→ PROBLEM TO SOLVE
Every line in the records below between the one holding "have hS' : ∀" and the one holding "rw [← v2, torRed_sub, Pi.sub_apply];", inclusive, is to be set down exactly; all other lines are to be left out.

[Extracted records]
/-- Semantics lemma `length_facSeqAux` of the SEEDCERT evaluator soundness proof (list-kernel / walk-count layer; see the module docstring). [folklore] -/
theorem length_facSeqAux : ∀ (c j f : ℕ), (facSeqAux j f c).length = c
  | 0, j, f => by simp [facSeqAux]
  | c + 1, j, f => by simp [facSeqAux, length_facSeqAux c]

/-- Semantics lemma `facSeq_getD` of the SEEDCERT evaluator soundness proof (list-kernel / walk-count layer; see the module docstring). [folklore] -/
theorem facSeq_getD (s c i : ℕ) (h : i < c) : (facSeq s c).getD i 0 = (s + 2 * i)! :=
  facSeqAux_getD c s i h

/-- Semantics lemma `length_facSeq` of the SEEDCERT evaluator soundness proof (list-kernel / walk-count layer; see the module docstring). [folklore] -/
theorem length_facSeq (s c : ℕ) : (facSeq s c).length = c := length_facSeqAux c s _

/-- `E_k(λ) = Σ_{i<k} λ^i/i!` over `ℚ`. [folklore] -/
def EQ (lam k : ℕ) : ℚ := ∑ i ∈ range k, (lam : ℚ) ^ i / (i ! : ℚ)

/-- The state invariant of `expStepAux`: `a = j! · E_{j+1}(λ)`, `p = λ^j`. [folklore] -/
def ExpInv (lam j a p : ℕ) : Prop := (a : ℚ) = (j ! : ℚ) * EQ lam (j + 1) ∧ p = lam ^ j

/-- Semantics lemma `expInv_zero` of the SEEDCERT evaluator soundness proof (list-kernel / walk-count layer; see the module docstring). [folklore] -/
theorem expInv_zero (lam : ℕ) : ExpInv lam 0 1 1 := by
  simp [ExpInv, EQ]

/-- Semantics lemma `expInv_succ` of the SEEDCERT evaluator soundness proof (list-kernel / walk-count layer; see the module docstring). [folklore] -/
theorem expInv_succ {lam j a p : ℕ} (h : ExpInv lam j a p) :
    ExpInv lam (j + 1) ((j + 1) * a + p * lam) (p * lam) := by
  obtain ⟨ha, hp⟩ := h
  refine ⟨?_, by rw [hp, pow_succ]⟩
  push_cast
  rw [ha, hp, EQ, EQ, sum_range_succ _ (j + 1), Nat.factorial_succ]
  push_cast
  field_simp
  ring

* * *

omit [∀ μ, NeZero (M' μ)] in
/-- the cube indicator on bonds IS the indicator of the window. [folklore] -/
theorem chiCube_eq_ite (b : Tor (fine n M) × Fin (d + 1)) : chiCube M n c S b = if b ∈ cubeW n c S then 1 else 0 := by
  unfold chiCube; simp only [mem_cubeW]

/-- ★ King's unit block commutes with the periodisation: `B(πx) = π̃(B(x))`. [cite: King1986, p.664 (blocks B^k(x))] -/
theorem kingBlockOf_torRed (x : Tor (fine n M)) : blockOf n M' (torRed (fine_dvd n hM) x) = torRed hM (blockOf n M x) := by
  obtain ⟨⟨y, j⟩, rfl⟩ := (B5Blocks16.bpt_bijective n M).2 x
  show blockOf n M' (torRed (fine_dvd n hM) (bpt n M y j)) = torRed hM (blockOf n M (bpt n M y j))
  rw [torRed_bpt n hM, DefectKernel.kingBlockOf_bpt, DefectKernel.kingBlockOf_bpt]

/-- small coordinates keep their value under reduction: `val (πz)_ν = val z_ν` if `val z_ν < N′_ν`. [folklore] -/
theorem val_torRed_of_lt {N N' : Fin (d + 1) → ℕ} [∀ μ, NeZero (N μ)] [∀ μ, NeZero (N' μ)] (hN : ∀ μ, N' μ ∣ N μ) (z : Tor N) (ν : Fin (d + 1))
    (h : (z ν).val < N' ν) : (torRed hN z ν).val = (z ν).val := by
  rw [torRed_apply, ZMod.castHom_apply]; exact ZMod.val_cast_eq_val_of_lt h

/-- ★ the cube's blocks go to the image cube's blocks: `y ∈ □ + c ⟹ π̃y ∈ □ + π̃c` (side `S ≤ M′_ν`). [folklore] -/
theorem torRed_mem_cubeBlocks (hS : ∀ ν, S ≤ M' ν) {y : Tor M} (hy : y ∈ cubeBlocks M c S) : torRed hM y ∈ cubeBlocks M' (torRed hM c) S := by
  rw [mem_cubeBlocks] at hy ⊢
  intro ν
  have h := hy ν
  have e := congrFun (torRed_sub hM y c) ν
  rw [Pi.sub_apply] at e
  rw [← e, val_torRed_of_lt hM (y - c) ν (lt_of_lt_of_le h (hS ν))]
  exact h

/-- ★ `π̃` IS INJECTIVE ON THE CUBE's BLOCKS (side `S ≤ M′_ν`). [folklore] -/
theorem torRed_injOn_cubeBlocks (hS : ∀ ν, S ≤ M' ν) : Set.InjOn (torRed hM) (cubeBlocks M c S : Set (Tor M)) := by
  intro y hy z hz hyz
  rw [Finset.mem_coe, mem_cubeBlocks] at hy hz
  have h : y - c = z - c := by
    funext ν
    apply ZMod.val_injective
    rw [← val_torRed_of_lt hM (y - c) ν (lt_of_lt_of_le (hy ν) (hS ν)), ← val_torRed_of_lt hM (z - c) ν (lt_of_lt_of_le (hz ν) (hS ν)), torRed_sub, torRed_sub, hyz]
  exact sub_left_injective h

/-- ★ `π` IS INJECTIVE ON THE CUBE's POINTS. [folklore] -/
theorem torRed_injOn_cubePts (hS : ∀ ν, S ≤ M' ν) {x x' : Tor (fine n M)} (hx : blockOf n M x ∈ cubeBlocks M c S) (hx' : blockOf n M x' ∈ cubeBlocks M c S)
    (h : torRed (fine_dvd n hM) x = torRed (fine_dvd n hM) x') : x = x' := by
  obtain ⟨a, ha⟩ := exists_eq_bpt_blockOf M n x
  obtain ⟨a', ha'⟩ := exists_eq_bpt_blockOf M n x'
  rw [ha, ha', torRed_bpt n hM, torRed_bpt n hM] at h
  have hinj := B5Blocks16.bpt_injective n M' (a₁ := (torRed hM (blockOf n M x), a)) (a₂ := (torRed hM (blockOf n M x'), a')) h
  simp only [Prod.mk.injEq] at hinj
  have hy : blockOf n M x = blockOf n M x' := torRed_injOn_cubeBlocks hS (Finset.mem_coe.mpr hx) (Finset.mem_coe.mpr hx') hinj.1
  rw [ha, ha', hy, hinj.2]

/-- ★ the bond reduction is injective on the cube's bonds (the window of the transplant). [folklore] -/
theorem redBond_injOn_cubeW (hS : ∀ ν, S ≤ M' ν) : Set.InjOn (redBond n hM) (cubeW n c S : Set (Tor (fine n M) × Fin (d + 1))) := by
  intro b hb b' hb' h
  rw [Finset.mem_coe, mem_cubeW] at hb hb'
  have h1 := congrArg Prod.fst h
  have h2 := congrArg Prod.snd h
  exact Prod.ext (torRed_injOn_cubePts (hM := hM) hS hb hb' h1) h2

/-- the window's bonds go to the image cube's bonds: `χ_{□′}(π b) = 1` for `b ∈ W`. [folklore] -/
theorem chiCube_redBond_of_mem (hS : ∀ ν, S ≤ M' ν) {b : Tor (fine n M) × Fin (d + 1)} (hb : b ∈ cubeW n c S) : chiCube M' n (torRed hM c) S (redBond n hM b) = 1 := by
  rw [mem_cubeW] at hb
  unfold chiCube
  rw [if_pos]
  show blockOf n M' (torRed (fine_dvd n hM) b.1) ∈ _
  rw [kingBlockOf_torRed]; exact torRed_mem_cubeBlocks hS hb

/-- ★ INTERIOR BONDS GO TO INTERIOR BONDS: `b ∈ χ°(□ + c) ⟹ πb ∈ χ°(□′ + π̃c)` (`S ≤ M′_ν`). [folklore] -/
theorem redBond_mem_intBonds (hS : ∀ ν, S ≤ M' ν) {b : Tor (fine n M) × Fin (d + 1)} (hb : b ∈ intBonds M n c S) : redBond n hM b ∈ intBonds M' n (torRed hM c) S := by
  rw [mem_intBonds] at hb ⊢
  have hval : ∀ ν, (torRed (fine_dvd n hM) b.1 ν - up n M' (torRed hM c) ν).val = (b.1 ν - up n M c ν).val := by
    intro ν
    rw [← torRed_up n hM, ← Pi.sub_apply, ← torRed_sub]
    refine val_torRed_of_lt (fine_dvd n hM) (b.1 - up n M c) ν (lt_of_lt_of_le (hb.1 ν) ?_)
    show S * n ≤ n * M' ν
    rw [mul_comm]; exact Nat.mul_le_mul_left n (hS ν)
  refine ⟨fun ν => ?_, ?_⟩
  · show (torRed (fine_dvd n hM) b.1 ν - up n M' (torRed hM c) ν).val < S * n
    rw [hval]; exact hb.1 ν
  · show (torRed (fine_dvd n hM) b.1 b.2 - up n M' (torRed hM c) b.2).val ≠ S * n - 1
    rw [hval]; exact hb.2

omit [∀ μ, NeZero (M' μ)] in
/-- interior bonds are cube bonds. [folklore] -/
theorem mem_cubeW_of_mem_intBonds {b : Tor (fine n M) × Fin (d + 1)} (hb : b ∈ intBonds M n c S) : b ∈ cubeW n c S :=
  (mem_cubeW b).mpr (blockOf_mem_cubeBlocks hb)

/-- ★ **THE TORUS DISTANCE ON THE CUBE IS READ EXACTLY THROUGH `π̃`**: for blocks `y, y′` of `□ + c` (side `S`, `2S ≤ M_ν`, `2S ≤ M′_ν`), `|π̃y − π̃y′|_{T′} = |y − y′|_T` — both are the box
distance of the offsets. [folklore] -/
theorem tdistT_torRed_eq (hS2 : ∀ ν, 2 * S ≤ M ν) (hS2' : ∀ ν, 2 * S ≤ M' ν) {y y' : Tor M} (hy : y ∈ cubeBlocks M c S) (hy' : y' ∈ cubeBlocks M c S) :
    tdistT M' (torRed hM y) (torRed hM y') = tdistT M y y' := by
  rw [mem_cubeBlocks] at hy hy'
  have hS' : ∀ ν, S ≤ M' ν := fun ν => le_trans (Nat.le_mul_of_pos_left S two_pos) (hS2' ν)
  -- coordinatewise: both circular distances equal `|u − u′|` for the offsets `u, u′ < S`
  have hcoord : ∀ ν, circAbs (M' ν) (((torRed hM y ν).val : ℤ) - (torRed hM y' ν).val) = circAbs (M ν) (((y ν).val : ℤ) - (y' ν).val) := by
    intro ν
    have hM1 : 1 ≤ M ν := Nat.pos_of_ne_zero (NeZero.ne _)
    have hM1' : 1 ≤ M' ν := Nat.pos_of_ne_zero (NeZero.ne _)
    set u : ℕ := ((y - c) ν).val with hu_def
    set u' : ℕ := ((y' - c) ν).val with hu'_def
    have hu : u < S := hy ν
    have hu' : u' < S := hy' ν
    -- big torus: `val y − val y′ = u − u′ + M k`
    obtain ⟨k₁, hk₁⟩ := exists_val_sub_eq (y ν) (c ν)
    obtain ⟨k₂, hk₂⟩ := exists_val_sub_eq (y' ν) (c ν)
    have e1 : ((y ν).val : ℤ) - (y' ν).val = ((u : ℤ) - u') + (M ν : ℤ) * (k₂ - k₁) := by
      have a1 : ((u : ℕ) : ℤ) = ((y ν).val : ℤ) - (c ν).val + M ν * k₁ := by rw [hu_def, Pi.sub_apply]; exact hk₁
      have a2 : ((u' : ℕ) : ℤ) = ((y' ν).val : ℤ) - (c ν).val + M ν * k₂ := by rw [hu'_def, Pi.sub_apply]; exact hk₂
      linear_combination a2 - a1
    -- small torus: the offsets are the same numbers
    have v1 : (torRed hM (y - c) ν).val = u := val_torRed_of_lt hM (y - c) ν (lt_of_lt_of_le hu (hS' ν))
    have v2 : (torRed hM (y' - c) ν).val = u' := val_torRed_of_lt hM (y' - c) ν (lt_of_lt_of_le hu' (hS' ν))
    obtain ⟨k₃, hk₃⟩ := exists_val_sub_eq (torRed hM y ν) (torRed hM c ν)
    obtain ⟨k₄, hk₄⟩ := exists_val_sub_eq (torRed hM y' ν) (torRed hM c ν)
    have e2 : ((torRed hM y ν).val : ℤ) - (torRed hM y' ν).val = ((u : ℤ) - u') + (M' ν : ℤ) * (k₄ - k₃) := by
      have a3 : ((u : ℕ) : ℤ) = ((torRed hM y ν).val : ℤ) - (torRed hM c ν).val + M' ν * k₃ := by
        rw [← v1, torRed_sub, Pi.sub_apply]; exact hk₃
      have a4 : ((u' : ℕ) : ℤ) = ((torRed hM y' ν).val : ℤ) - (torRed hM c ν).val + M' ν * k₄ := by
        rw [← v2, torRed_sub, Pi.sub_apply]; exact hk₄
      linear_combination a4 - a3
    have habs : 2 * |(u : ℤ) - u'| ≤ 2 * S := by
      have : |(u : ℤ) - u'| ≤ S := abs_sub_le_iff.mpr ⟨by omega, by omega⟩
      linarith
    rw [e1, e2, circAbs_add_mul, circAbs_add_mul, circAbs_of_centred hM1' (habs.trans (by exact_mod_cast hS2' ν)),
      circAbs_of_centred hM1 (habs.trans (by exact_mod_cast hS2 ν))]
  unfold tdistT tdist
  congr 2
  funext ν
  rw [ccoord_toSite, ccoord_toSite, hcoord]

→ RESPONSE
  have hS' : ∀ ν, S ≤ M' ν := fun ν => le_trans (Nat.le_mul_of_pos_left S two_pos) (hS2' ν)
  -- coordinatewise: both circular distances equal `|u − u′|` for the offsets `u, u′ < S`
  have hcoord : ∀ ν, circAbs (M' ν) (((torRed hM y ν).val : ℤ) - (torRed hM y' ν).val) = circAbs (M ν) (((y ν).val : ℤ) - (y' ν).val) := by
    intro ν
    have hM1 : 1 ≤ M ν := Nat.pos_of_ne_zero (NeZero.ne _)
    have hM1' : 1 ≤ M' ν := Nat.pos_of_ne_zero (NeZero.ne _)
    set u : ℕ := ((y - c) ν).val with hu_def
    set u' : ℕ := ((y' - c) ν).val with hu'_def
    have hu : u < S := hy ν
    have hu' : u' < S := hy' ν
    -- big torus: `val y − val y′ = u − u′ + M k`
    obtain ⟨k₁, hk₁⟩ := exists_val_sub_eq (y ν) (c ν)
    obtain ⟨k₂, hk₂⟩ := exists_val_sub_eq (y' ν) (c ν)
    have e1 : ((y ν).val : ℤ) - (y' ν).val = ((u : ℤ) - u') + (M ν : ℤ) * (k₂ - k₁) := by
      have a1 : ((u : ℕ) : ℤ) = ((y ν).val : ℤ) - (c ν).val + M ν * k₁ := by rw [hu_def, Pi.sub_apply]; exact hk₁
      have a2 : ((u' : ℕ) : ℤ) = ((y' ν).val : ℤ) - (c ν).val + M ν * k₂ := by rw [hu'_def, Pi.sub_apply]; exact hk₂
      linear_combination a2 - a1
    -- small torus: the offsets are the same numbers
    have v1 : (torRed hM (y - c) ν).val = u := val_torRed_of_lt hM (y - c) ν (lt_of_lt_of_le hu (hS' ν))
    have v2 : (torRed hM (y' - c) ν).val = u' := val_torRed_of_lt hM (y' - c) ν (lt_of_lt_of_le hu' (hS' ν))
    obtain ⟨k₃, hk₃⟩ := exists_val_sub_eq (torRed hM y ν) (torRed hM c ν)
    obtain ⟨k₄, hk₄⟩ := exists_val_sub_eq (torRed hM y' ν) (torRed hM c ν)
    have e2 : ((torRed hM y ν).val : ℤ) - (torRed hM y' ν).val = ((u : ℤ) - u') + (M' ν : ℤ) * (k₄ - k₃) := by
      have a3 : ((u : ℕ) : ℤ) = ((torRed hM y ν).val : ℤ) - (torRed hM c ν).val + M' ν * k₃ := by
        rw [← v1, torRed_sub, Pi.sub_apply]; exact hk₃
      have a4 : ((u' : ℕ) : ℤ) = ((torRed hM y' ν).val : ℤ) - (torRed hM c ν).val + M' ν * k₄ := by
        rw [← v2, torRed_sub, Pi.sub_apply]; exact hk₄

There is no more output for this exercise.